Step 3.1 Define features and target variable The function explicitly lists which columns are numerical and which are categorical. It also identifies the 'is_bounced' column as the target variable. Missing values in both numerical and categorical columns are filled to prevent errors.

Step 3.2 Create a preprocessing pipeline It uses ColumnTransformer to apply StandardScaler to numerical features and OneHotEncoder to categorical features. This ensures different types of data are preprocessed correctly.

Step 3.3 Split data into training and testing sets The dataset is divided into training and testing parts. The training set is used to teach the model and the testing set is used to evaluate its performance on unseen data. Stratify equalizes the proportion of bounced versus non-bounced sessions in both sets.

Output The function returns the prepared training and testing data along with the preprocessing pipeline.

5.Train and Evaluate Machine Learning Model using train_and_evaluate_model: This refers to FUNCTION 4 and its internal steps 4.1 to 4.4 in the code. This function builds and assesses the machine learning model.

What it does It creates a machine learning pipeline. It trains a Logistic Regression model. It makes predictions and evaluates the model's performance.

How it works

Step 4.1 Create a pipeline The function sets up a Pipeline that first applies the preprocessing steps defined earlier and then passes the transformed data to the Logistic Regression classifier.

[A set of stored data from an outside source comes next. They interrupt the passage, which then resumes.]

import Summits.Ventures.HodgeRepro2.T5FinitePlaceStar
import Summits.Ventures.HodgeRepro2.T5CMTotallyNegative

/-!
# The finite places of a CM field in Mathlib's vocabulary: `K_w / K⁺_v`, split ⟺ `θ` a `v`-adic square,
the local complex conjugation (cell pub-hodge-repro2, seat p3)

Tier-5 N2 support, §N2.9.2 of route/T5-N2-route-3.md («completions») at the finite places — THE INSTANTIATION of
files 115–119 on Mathlib's `NumberField.IsCMField K` (`K⁺ = maximalRealSubfield K`, `c = IsCMField.complexConj K`,
`star = c`), with the datum of file 103 (`y ∈ K`, `c y ≠ y`, `θ ∈ K⁺` with `θ = y²` — B1 l. 22's `F = F⁺(√θ)`):
`span_pair_eq_top` (`K = K⁺ + K⁺ y`), `complexConj_apply_eq_neg` (`c y = −y`), and for a finite place `v` of `K⁺`
and `w ∣ v` of `K`: `finrank_eq_one_iff_isSquare` / `finrank_eq_two_iff_not_isSquare` (`w` is split over `v`
⟺ `θ` is a `v`-adic square), `isGalois` at a non-split place, the LOCAL COMPLEX CONJUGATION
`localComplexConj : K_w ≃ₐ[K⁺_v] K_w` extending `c` (`localComplexConj_algebraMap`), `K_w` as a star-field whose
`star` extends Mathlib's CM `star` (`star_algebraMap`), and the local norm `N_{K_w/K⁺_v}` extending `N_{K/K⁺}`
(`norm_algebraMap`). Mathlib + files 103, 115–119 only. No display; no device.
§8(d): uses an L-value-free non-vanishing device: NO.
-/

namespace Summit.Ventures.HodgeRepro2.T5FinitePlaceCM

open IsDedekindDomain IsDedekindDomain.HeightOneSpectrum NumberField NumberField.IsCMField Module
open scoped Summit.Ventures.HodgeRepro2.T5FinitePlaceLiesOver
open Summit.Ventures.HodgeRepro2.T5FinitePlaceLiesOver Summit.Ventures.HodgeRepro2.T5FinitePlaceQuadratic
  Summit.Ventures.HodgeRepro2.T5FinitePlaceTensorEquiv Summit.Ventures.HodgeRepro2.T5FinitePlaceLocalNorm
  Summit.Ventures.HodgeRepro2.T5FinitePlaceStar Summit.Ventures.HodgeRepro2.T5CMTotallyNegative

variable (K : Type*) [Field K] [NumberField K] [IsCMField K]

section Generator

variable {y : K}

/-- An element of the CM field `K` not fixed by `c` is not in `K⁺`. -/
theorem notMem_maximalRealSubfield (hy : complexConj K y ≠ y) : y ∉ maximalRealSubfield K :=
  fun h => hy ((complexConj_eq_self_iff K y).mpr h)

/-- `1, y` are `K⁺`-linearly independent when `y ∉ K⁺`. -/
theorem linearIndependent_one_y (hy : complexConj K y ≠ y) :
    LinearIndependent (maximalRealSubfield K) ![(1 : K), y] := by
  rw [LinearIndependent.pair_iff]
  intro a b hab
  by_cases hb : b = 0
  · subst hb
    rw [zero_smul, add_zero, smul_eq_zero] at hab
    exact ⟨hab.resolve_right one_ne_zero, rfl⟩
  · exfalso
    apply notMem_maximalRealSubfield K hy
    have h1 : b • y = -(a • (1 : K)) := eq_neg_of_add_eq_zero_right hab
    have h2 : y = b⁻¹ • (b • y) := (inv_smul_smul₀ hb y).symm
    rw [h1, smul_neg, smul_smul, Algebra.smul_def, mul_one] at h2
    rw [h2]
    exact neg_mem (SetLike.coe_mem (b⁻¹ * a))

/-- **`K = K⁺ + K⁺ y`** for any `y` with `c y ≠ y` (`[K : K⁺] = 2`). -/
theorem span_pair_eq_top (hy : complexConj K y ≠ y) :
    Submodule.span (maximalRealSubfield K) {(1 : K), y} = ⊤ := by
  apply Submodule.eq_top_of_finrank_eq
  have hrange : Set.range ![(1 : K), y] = {(1 : K), y} := by
    ext x
    simp only [Set.mem_range, Fin.exists_fin_two, Matrix.cons_val_zero, Matrix.cons_val_one,
      Set.mem_insert_iff, Set.mem_singleton_iff]
    exact ⟨fun h => h.elim (fun h => Or.inl h.symm) (fun h => Or.inr h.symm),
      fun h => h.elim (fun h => Or.inl h.symm) (fun h => Or.inr h.symm)⟩
  rw [← hrange, finrank_span_eq_card (linearIndependent_one_y K hy),
    Algebra.IsQuadraticExtension.finrank_eq_two (maximalRealSubfield K) K, Fintype.card_fin]

variable {θ : maximalRealSubfield K}

/-- `c y = −y` for the datum `θ = y²` (file 103's `complexConj_eq_neg`). -/
theorem complexConj_apply_eq_neg (hθ : algebraMap (maximalRealSubfield K) K θ = y ^ 2)
    (hy : complexConj K y ≠ y) : complexConj K y = -y :=
  complexConj_eq_neg K hy (by rw [← hθ]; exact complexConj_apply_eq_self K θ)

end Generator

section Places

variable {θ : maximalRealSubfield K} {y : K}
variable (hθ : algebraMap (maximalRealSubfield K) K θ = y ^ 2) (hy : complexConj K y ≠ y)
variable (v : HeightOneSpectrum (𝓞 (maximalRealSubfield K))) (w : HeightOneSpectrum (𝓞 K))
  [w.asIdeal.LiesOver v.asIdeal]

include hθ hy in
/-- **`w` is split over `v` (`K_w = K⁺_v`) ⟺ `θ` is a `v`-adic square.** -/
theorem finrank_eq_one_iff_isSquare :
    finrank (v.adicCompletion (maximalRealSubfield K)) (w.adicCompletion K) = 1 ↔
      IsSquare (algebraMap (maximalRealSubfield K) (v.adicCompletion (maximalRealSubfield K)) θ) :=
  T5FinitePlaceQuadratic.finrank_eq_one_iff_isSquare v w hθ.symm (span_pair_eq_top K hy)

include hθ hy in
/-- **`[K_w : K⁺_v] = 2` ⟺ `θ` is not a `v`-adic square.** -/
theorem finrank_eq_two_iff_not_isSquare :
    finrank (v.adicCompletion (maximalRealSubfield K)) (w.adicCompletion K) = 2 ↔
      ¬ IsSquare (algebraMap (maximalRealSubfield K) (v.adicCompletion (maximalRealSubfield K)) θ) :=
  T5FinitePlaceQuadratic.finrank_eq_two_iff_not_isSquare v w hθ.symm (span_pair_eq_top K hy)

include hy in
/-- `[K_w : K⁺_v] ∈ {1, 2}`. -/
theorem finrank_eq_one_or_two :
    finrank (v.adicCompletion (maximalRealSubfield K)) (w.adicCompletion K) = 1 ∨
      finrank (v.adicCompletion (maximalRealSubfield K)) (w.adicCompletion K) = 2 :=
  T5FinitePlaceQuadratic.finrank_eq_one_or_two v w (span_pair_eq_top K hy)

variable (hsq : ¬ IsSquare (algebraMap (maximalRealSubfield K) (v.adicCompletion (maximalRealSubfield K)) θ))

include hθ hy hsq in
/-- `K_w / K⁺_v` is Galois at a non-split place. -/
theorem isGalois : IsGalois (v.adicCompletion (maximalRealSubfield K)) (w.adicCompletion K) :=
  T5FinitePlaceLocalNorm.isGalois v w hθ.symm (span_pair_eq_top K hy) hsq (complexConj K)
    (complexConj_apply_eq_neg K hθ hy)

/-- **The local complex conjugation** of `K_w` over `K⁺_v` at a non-split place: the extension of
`IsCMField.complexConj K`. -/
noncomputable def localComplexConj :
    w.adicCompletion K ≃ₐ[v.adicCompletion (maximalRealSubfield K)] w.adicCompletion K :=
  extendAutOfNotIsSquare v w hθ.symm (span_pair_eq_top K hy) hsq (complexConj K)

/-- The local complex conjugation extends `c` (= Mathlib's `star` on `K`). -/
theorem localComplexConj_algebraMap (x : K) :
    localComplexConj K hθ hy v w hsq (algebraMap K (w.adicCompletion K) x) =
      algebraMap K (w.adicCompletion K) (complexConj K x) :=
  extendAutOfNotIsSquare_algebraMap v w hθ.symm (span_pair_eq_top K hy) hsq (complexConj K) x

/-- `localComplexConj (y) = −y`. -/
theorem localComplexConj_algebraMap_y :
    localComplexConj K hθ hy v w hsq (algebraMap K (w.adicCompletion K) y) =
      -(algebraMap K (w.adicCompletion K) y) :=
  extendAutOfNotIsSquare_apply_s v w hθ.symm (span_pair_eq_top K hy) hsq (complexConj K)
    (complexConj_apply_eq_neg K hθ hy)

/-- The local complex conjugation is an involution. -/
theorem localComplexConj_localComplexConj (z : w.adicCompletion K) :
    localComplexConj K hθ hy v w hsq (localComplexConj K hθ hy v w hsq z) = z :=
  extendAutOfNotIsSquare_extendAutOfNotIsSquare v w hθ.symm (span_pair_eq_top K hy) hsq (complexConj K)
    (trans_self_eq_refl_of_apply_s_eq_neg (span_pair_eq_top K hy) (complexConj K)
      (complexConj_apply_eq_neg K hθ hy)) z

/-- **`N_{K_w/K⁺_v}(z) = z · c_w(z)`.** -/
theorem algebraMap_norm_eq_mul_localComplexConj (z : w.adicCompletion K) :
    algebraMap (v.adicCompletion (maximalRealSubfield K)) (w.adicCompletion K)
        (Algebra.norm (v.adicCompletion (maximalRealSubfield K)) z) =
      z * localComplexConj K hθ hy v w hsq z :=
  algebraMap_norm_eq_mul_localConj v w hθ.symm (span_pair_eq_top K hy) hsq (complexConj K)
    (complexConj_apply_eq_neg K hθ hy) z

include hθ hy hsq in
/-- **The local norm extends the CM norm `N_{K/K⁺}`** at a non-split place. -/
theorem norm_algebraMap (x : K) :
    Algebra.norm (v.adicCompletion (maximalRealSubfield K)) (algebraMap K (w.adicCompletion K) x) =
      algebraMap (maximalRealSubfield K) (v.adicCompletion (maximalRealSubfield K))
        (Algebra.norm (maximalRealSubfield K) x) :=
  norm_algebraMap_of_not_isSquare v w hθ.symm (span_pair_eq_top K hy) hsq x

/-- **`K_w` as a star-field** with `star = localComplexConj` (a definition, never an instance). -/
noncomputable abbrev localStarRing : StarRing (w.adicCompletion K) :=
  T5FinitePlaceStar.localStarRing v w hθ.symm (span_pair_eq_top K hy) hsq (complexConj K)
    (complexConj_apply_eq_neg K hθ hy)

/-- **The local `star` extends Mathlib's CM `star`:** `star (x) = (star x)` for `x ∈ K`. -/
theorem star_algebraMap (x : K) :
    letI := localStarRing K hθ hy v w hsq
    star (algebraMap K (w.adicCompletion K) x) = algebraMap K (w.adicCompletion K) (star x) :=
  localComplexConj_algebraMap K hθ hy v w hsq x

/-- `star` fixes `K⁺_v`, and only `K⁺_v`. -/
theorem star_eq_self_iff (z : w.adicCompletion K) :
    letI := localStarRing K hθ hy v w hsq
    star z = z ↔
      z ∈ (algebraMap (v.adicCompletion (maximalRealSubfield K)) (w.adicCompletion K)).range :=
  T5FinitePlaceStar.star_eq_self_iff v w hθ.symm (span_pair_eq_top K hy) hsq (complexConj K)
    (complexConj_apply_eq_neg K hθ hy) z

end Places

end Summit.Ventures.HodgeRepro2.T5FinitePlaceCM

Step 4.2 Train the model It uses the fit method on the training data. This is where the model learns the relationships between features and the likelihood of a bounce.

Step 4.3 Make predictions on the test set After training the model predicts whether sessions in the unseen test set will bounce or not.

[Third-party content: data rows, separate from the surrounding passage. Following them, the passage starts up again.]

import Mathlib
import HarnessLib
import HarnessLib.Audit
import Summits.FinalStateConjecture.Statement
import Literature.Geometry.Lorentzian.TangentProfile
import Literature.Geometry.Lorentzian.IdealPoints
import Literature.Geometry.Lorentzian.TameGenericityLocal
import Summits.FinalStateConjecture.FinalStateConjecture.Theorems.CurvatureOrSymmetryLocalExitSuffices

Step 4.4 Evaluate the model The function calculates accuracy score to measure the overall correctness of predictions. It also generates a classification report that provides detailed metrics such as precision recall and F1 score for both bounced and non-bounced sessions.

Output It prints the accuracy and the full classification report of the model.

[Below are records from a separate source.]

import Summits.NavierStokesRegularity.NavierStokesRegularity.Theses.SqueezeCycle
import Literature.Analysis.FluidPDE.TypeIAncientMild
import Literature.Analysis.FluidPDE.SelfSimilarLiouville
import HarnessLib

/-!
# Route `SqueezeCycle`, crux `ExtremalBiaxialitySubcritical` — the class `𝒦_C` is the tree's
Type-I KNSS-mild class, and the crux under the Liouville conjecture (L)

Helper file for item `stmt-NavierStokesRegularity-11609`
(`Summit.NavierStokesRegularity.NavierStokesRegularity.Theses.SqueezeCycle.ExtremalBiaxialitySubcritical`).

* `isTypeIAncientMild_of_squeezeClass` — the first four clauses of the route's inline class `𝒦_C`
  (joint smoothness, `div u = 0`, the KNSS-mild Oseen identity written out through
  `UnboundedOperators.heatKernel`, the Type-I rate) are **literally** the tree's
  `Literature.Analysis.FluidPDE.IsTypeIAncientMild C u`: the written-out kernel is
  `Literature.Analysis.FluidPDE.oseenKernel` with its Gaussian weights `oseenWeightA/B`.
* `extremalBiaxialitySubcritical_of_squeezeLiouville` — the route target implies the crux
  (an everywhere-vanishing field has zero gradient, so an attained middle eigenvalue `≥ m` forces
  `m ≤ 0 < 1/8`).
* `squeezeLiouville_of_liouvilleConjectureNS` — the KNSS/Seregin–Šverák Liouville conjecture
  (L) (`Literature.Analysis.FluidPDE.LiouvilleConjectureNS`, open) implies the route target: after
  a time shift a member of `𝒦_C` is a bounded ancient mild solution with continuous slices, (L)
  makes every slice constant, and the Oseen gauge plus the Type-I rate kill slice-constant
  elements (`IsTypeIAncientMild.eq_zero_of_slice_const`).
* `extremalBiaxialitySubcritical_of_liouvilleConjectureNS` — hence the crux holds under (L)
  (a CONDITIONAL result: (L) is open).
-/

noncomputable section

open MeasureTheory Set Function Filter
open scoped RealInnerProductSpace

namespace Summit.NavierStokesRegularity.NavierStokesRegularity.Theorems

open Literature.Analysis.FluidPDE
open Summit.NavierStokesRegularity.NavierStokesRegularity.Theses

/-- **The route's inline class is the tree's Type-I KNSS-mild class.** The KNSS-mild clause of
`𝒦_C`, written out through `UnboundedOperators.heatKernel`, is the Oseen integral equation
`u(t) = e^{(t-s)Δ}u(s) - B¹_s(u,u)(t)` with the tree's `oseenKernel` (Koch–Tataru closed form with
the Gaussian weights `oseenWeightA`, `oseenWeightB`); together with joint smoothness,
`div u(t) = 0` and the Type-I rate this is `IsTypeIAncientMild C u`. [folklore] -/
theorem isTypeIAncientMild_of_squeezeClass {C : ℝ}
    {u : ℝ → EuclideanSpace ℝ (Fin 3) → EuclideanSpace ℝ (Fin 3)}
    (h1 : ContDiffOn ℝ (⊤ : ℕ∞) (Function.uncurry u) (Set.Iio 0 ×ˢ Set.univ))
    (h2 : ∀ t < 0, Literature.Analysis.FluidPDE.VectorCalculus.IsDivFree (u t))
    (h3 : ∀ s t : ℝ, s < t → t < 0 → ∀ x, u t x =
      Literature.Analysis.FluidPDE.heatFlow (u s) (t-s) x - ∫ τ in Set.Ioo s t, ∫ y,
        ((-(inner ℝ (x-y) (u τ y) / (2*(t-τ)) *
          Literature.Analysis.UnboundedOperators.heatKernel (t-τ) (x-y))) • u τ y +
        (∫ σ in Set.Ioi (t-τ), Literature.Analysis.UnboundedOperators.heatKernel σ (x-y) / (4*σ^2)) •
          (inner ℝ (x-y) (u τ y) • u τ y + inner ℝ (u τ y) (u τ y) • (x-y) +
            inner ℝ (x-y) (u τ y) • u τ y) -
        ((∫ σ in Set.Ioi (t-τ), Literature.Analysis.UnboundedOperators.heatKernel σ (x-y) / (8*σ^3)) *
          (inner ℝ (x-y) (u τ y) * inner ℝ (x-y) (u τ y))) • (x-y)))
    (h4 : Literature.Analysis.FluidPDE.HasTypeITimeDecay C u) :
    IsTypeIAncientMild C u := by
  rw [isTypeIAncientMild_iff]
  refine ⟨h1, h2, fun s t hst ht x => ?_, h4⟩
  rw [h3 s t hst ht x]
  rfl

/-- **An everywhere-vanishing slice has no squeeze**: if `u t₀ x = 0` for all `x` then the
Courant–Fischer lower-bound clause "the quadratic form of `(−t₀)∇u(t₀,x₀)` is `≥ m|·|²` on an
orthonormal 2-frame" forces `m ≤ 0` (the gradient of the zero slice vanishes; test `α = 1`,
`β = 0`). [folklore] -/
theorem nonpos_of_twoFrame_lower_of_slice_zero {m t₀ : ℝ}
    {u : ℝ → EuclideanSpace ℝ (Fin 3) → EuclideanSpace ℝ (Fin 3)} {x₀ : EuclideanSpace ℝ (Fin 3)}
    (hz : ∀ x, u t₀ x = 0)
    (hGE : ∃ v w : EuclideanSpace ℝ (Fin 3), ‖v‖ = 1 ∧ ‖w‖ = 1 ∧ inner ℝ v w = 0 ∧ ∀ α β : ℝ,
      m * (α^2 + β^2) ≤ (-t₀) * inner ℝ (fderiv ℝ (u t₀) x₀ (α • v + β • w)) (α • v + β • w)) :
    m ≤ 0 := by
  obtain ⟨v, w, -, -, -, hαβ⟩ := hGE
  have hu0 : u t₀ = fun _ => 0 := funext hz
  have h := hαβ 1 0
  rw [hu0] at h
  simpa using h

/-- **The route target implies the crux**: under `SqueezeLiouville` every element of `𝒦_C`
vanishes on `t < 0`, so at the attainment point the gradient is zero and the attained value
`m` of the Leray-gauge middle strain eigenvalue satisfies `m ≤ 0 < 1/8` (the maximality clause
is not needed). [folklore] -/
theorem extremalBiaxialitySubcritical_of_squeezeLiouville (hL : SqueezeCycle.SqueezeLiouville) :
    SqueezeCycle.ExtremalBiaxialitySubcritical := by
  intro C m u t₀ x₀ ht₀ hu hGE _hmax
  have hz : ∀ x, u t₀ x = 0 := fun x => hL C u hu t₀ ht₀ x
  have hm : m ≤ 0 := nonpos_of_twoFrame_lower_of_slice_zero hz hGE
  linarith

/-- **A Type-I KNSS-mild ancient field vanishes under the Liouville conjecture (L).** For
`δ > 0` the shifted field `t ↦ u(t − δ)` is a bounded ancient mild solution in the duality sense
(`IsTypeIAncientMild.isBoundedAncientMildSolution_sub`) with continuous, hence measurable,
slices; (L) (`LiouvilleConjectureNS`) makes every slice a.e. — hence everywhere — constant, and
a slice-constant Type-I KNSS-mild field is zero (`IsTypeIAncientMild.eq_zero_of_slice_const`:
the Oseen gauge fixes the constant in time and the Type-I rate sends it to `0`); finally
`u(t) = u((t + δ) − δ)` with `δ = −t/2`. [cite: KochNadirashviliSereginSverak2009, §1 conjecture (L) and Remark 6.1 (arXiv:0709.3599)] -/
theorem typeIAncientMild_eq_zero_of_liouvilleConjectureNS (hL : LiouvilleConjectureNS) {C : ℝ}
    {u : ℝ → EuclideanSpace ℝ (Fin 3) → EuclideanSpace ℝ (Fin 3)} (h : IsTypeIAncientMild C u)
    {t : ℝ} (ht : t < 0) (x : EuclideanSpace ℝ (Fin 3)) : u t x = 0 := by
  set δ : ℝ := -t / 2 with hδ
  have hδ0 : 0 < δ := by rw [hδ]; linarith
  -- the shifted field
  set w : ℝ → EuclideanSpace ℝ (Fin 3) → EuclideanSpace ℝ (Fin 3) := fun s => u (s - δ) with hw
  have hwT : IsTypeIAncientMild C w := h.comp_sub_right hδ0.le
  have hwB : IsBoundedAncientMildSolution 1 w := h.isBoundedAncientMildSolution_sub hδ0
  have hwm : ∀ s < 0, AEStronglyMeasurable (w s) volume := fun s hs =>
    hwT.aestronglyMeasurable_slice hs
  -- (L): every slice of `w` is a.e. constant, hence constant
  have hconst : ∀ s < 0, ∃ b : EuclideanSpace ℝ (Fin 3), ∀ y, w s y = b := by
    intro s hs
    obtain ⟨b, hb⟩ := hL w hwB hwm s hs
    refine ⟨b, fun y => ?_⟩
    have hc : w s = fun _ => b :=
      ((hwT.continuous_slice hs).ae_eq_iff_eq volume continuous_const).1 hb
    exact congrFun hc y
  choose! b hb using hconst
  have hzero : ∀ s < 0, ∀ y, w s y = 0 := fun s hs y =>
    hwT.eq_zero_of_slice_const (fun s' hs' y' => hb s' hs' y') hs y
  have key := hzero (t + δ) (by rw [hδ]; linarith) x
  simpa only [hw, add_sub_cancel_right] using key

/-- **(L) implies the route target `SqueezeLiouville`**: an element of `𝒦_C` is a Type-I
KNSS-mild ancient field (`isTypeIAncientMild_of_squeezeClass`; the scaled-energy clause is not
needed), which vanishes under the Liouville conjecture (L) of Koch–Nadirashvili–Seregin–Šverák
(`typeIAncientMild_eq_zero_of_liouvilleConjectureNS`). CONDITIONAL on the open conjecture
`LiouvilleConjectureNS`. [cite: KochNadirashviliSereginSverak2009, §1 conjecture (L) (arXiv:0709.3599)] -/
theorem squeezeLiouville_of_liouvilleConjectureNS (hL : LiouvilleConjectureNS) :
    SqueezeCycle.SqueezeLiouville := by
  intro C u hu t ht x
  obtain ⟨h1, h2, h3, h4, -⟩ := hu
  exact typeIAncientMild_eq_zero_of_liouvilleConjectureNS hL
    (isTypeIAncientMild_of_squeezeClass h1 h2 h3 h4) ht x

/-- **The crux `ExtremalBiaxialitySubcritical` holds under the Liouville conjecture (L)**
(composition of `squeezeLiouville_of_liouvilleConjectureNS` and
`extremalBiaxialitySubcritical_of_squeezeLiouville`). CONDITIONAL on the open conjecture
`Literature.Analysis.FluidPDE.LiouvilleConjectureNS`; it does not close the item. [cite: KochNadirashviliSereginSverak2009, §1 conjecture (L) (arXiv:0709.3599)] -/
theorem extremalBiaxialitySubcritical_of_liouvilleConjectureNS (hL : LiouvilleConjectureNS) :
    SqueezeCycle.ExtremalBiaxialitySubcritical :=
  extremalBiaxialitySubcritical_of_squeezeLiouville (squeezeLiouville_of_liouvilleConjectureNS hL)

end Summit.NavierStokesRegularity.NavierStokesRegularity.Theorems

end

6. Running the Script: The Main Block This corresponds to MAIN EXECUTION 1 to 6 in the code. This section puts everything into action when you run the Python file.

MAIN EXECUTION 1 This line ensures the code inside this block only runs when you directly start this Python file

MAIN EXECUTION 2 Connect to the database It calls the connect_to_db function to establish your database connection. If it fails the script stops

MAIN EXECUTION 3 Fetch session data If the connection is successful it calls fetch_session_data to retrieve your session level data

MAIN EXECUTION 4 Prepare data for ML If session data is fetched successfully it calls prepare_data_for_ml to preprocess the data

MAIN EXECUTION 5 Train and evaluate the model If data preparation succeeds it calls train_and_evaluate_model to build and assess the predictive model

MAIN EXECUTION 6 Close the database connection Finally it closes the database connection which is a good practice to free up resources

Overall Value of Bounce Rate Prediction with Machine Learning

Predicting bounce rate with machine learning is a significant advancement in your web analytics project. It allows you to move beyond simply observing bounces to proactively identifying and addressing them. By understanding which sessions are at risk you can implement targeted strategies to improve engagement and reduce abandonment.

This demonstrates your ability to apply supervised machine learning to real world business problems. This is a vital skill in data science and digital marketing.

Next Steps

You have successfully built and evaluated a machine learning model to predict bounce rate. This means you are now proficient in applying supervised machine learning for predictive analytics. The next exciting phase will be to develop a recommendation engine. This will involve using machine learning to suggest relevant pages or content to users. This will further enhance user engagement.

For now make sure you save this Python script in your E drive SankalanAnalytics backend folder. Name it something like 'predict_bounce_rate.py'.